[Dataset entries]
· · · ·
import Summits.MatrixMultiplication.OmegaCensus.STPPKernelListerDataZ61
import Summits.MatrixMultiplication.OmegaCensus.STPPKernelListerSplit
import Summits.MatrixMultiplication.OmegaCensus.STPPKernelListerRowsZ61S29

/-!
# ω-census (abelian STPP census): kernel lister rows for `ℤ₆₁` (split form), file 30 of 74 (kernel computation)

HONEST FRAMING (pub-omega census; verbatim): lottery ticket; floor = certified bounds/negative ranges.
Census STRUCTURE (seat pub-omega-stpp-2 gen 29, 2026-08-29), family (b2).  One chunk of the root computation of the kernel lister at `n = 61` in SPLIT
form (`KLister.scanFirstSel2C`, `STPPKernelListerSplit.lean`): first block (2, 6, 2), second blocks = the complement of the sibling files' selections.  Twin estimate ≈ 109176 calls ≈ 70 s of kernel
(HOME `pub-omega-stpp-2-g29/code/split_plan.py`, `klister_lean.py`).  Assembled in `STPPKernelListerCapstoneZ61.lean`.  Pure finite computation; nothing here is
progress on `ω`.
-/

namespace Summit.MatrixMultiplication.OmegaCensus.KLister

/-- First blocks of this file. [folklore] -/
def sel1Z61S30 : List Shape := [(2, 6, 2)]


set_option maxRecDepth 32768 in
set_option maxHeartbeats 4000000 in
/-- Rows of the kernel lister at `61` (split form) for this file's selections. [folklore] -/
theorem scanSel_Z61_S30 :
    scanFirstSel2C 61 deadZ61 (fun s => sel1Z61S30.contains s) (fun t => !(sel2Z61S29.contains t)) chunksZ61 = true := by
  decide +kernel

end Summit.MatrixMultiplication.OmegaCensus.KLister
· · · ·
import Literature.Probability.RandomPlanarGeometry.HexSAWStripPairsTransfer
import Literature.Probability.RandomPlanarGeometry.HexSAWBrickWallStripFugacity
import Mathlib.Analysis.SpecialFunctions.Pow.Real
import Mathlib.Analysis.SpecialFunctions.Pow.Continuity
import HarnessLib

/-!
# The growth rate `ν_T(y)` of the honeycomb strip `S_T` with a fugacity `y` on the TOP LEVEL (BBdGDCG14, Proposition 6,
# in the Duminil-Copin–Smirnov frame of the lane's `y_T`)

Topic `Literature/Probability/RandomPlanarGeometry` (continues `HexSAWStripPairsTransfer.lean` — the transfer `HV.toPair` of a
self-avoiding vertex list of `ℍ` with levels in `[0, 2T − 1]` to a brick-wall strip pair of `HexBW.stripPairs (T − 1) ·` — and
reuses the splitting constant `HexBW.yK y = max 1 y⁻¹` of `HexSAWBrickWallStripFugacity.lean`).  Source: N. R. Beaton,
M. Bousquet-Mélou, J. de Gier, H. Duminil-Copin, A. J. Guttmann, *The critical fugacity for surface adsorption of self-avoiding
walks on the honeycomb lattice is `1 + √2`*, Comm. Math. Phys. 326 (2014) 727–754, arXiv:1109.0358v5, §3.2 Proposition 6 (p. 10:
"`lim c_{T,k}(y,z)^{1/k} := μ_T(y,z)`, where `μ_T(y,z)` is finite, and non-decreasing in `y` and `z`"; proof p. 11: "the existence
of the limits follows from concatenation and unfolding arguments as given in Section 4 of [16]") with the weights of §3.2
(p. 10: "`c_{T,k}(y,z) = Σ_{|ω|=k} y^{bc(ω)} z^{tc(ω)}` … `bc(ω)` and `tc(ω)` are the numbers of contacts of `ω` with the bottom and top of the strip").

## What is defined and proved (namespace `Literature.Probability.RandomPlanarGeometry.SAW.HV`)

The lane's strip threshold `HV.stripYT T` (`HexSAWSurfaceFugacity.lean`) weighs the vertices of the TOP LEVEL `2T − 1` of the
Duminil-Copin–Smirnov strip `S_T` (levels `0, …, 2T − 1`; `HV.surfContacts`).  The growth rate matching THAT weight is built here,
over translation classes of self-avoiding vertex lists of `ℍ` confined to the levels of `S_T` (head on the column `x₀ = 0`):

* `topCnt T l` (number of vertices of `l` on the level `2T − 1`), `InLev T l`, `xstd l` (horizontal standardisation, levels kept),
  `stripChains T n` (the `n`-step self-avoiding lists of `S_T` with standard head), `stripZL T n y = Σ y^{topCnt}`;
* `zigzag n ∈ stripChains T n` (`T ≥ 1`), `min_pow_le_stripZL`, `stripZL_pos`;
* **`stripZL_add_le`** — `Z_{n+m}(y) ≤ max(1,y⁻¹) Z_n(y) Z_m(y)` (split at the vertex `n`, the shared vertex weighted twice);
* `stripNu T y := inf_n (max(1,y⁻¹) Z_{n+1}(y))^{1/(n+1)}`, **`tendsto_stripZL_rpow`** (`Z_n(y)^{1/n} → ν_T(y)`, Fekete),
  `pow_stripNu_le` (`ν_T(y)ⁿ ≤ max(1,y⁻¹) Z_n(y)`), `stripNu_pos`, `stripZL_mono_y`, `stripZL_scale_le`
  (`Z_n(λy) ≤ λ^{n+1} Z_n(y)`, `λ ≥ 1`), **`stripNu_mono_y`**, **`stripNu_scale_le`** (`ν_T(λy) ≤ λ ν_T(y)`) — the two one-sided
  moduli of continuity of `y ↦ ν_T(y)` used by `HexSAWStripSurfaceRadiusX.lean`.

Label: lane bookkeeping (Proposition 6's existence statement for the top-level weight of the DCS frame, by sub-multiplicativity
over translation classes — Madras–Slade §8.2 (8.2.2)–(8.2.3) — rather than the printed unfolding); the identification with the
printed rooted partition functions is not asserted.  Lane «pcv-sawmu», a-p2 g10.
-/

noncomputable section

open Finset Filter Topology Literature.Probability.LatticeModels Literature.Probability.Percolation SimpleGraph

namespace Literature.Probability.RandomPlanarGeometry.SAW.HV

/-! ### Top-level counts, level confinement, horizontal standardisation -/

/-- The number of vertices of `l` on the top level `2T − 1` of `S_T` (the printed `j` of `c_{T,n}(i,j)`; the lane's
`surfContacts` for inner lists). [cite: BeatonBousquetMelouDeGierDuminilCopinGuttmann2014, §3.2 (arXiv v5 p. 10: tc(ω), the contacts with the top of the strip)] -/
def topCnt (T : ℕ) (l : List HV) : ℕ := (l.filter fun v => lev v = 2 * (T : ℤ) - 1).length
· · · ·
• WORK INSTRUCTION: Looking back over the data above, restate word for word the lines that begin at the line with "printed rooted partition" and end at the line with "def topCnt (T", inclusive.

• RESULT FOR THIS EXERCISE:
printed rooted partition functions is not asserted.  Lane «pcv-sawmu», a-p2 g10.
-/

noncomputable section

open Finset Filter Topology Literature.Probability.LatticeModels Literature.Probability.Percolation SimpleGraph

namespace Literature.Probability.RandomPlanarGeometry.SAW.HV

/-! ### Top-level counts, level confinement, horizontal standardisation -/

/-- The number of vertices of `l` on the top level `2T − 1` of `S_T` (the printed `j` of `c_{T,n}(i,j)`; the lane's
`surfContacts` for inner lists). [cite: BeatonBousquetMelouDeGierDuminilCopinGuttmann2014, §3.2 (arXiv v5 p. 10: tc(ω), the contacts with the top of the strip)] -/
def topCnt (T : ℕ) (l : List HV) : ℕ := (l.filter fun v => lev v = 2 * (T : ℤ) - 1).length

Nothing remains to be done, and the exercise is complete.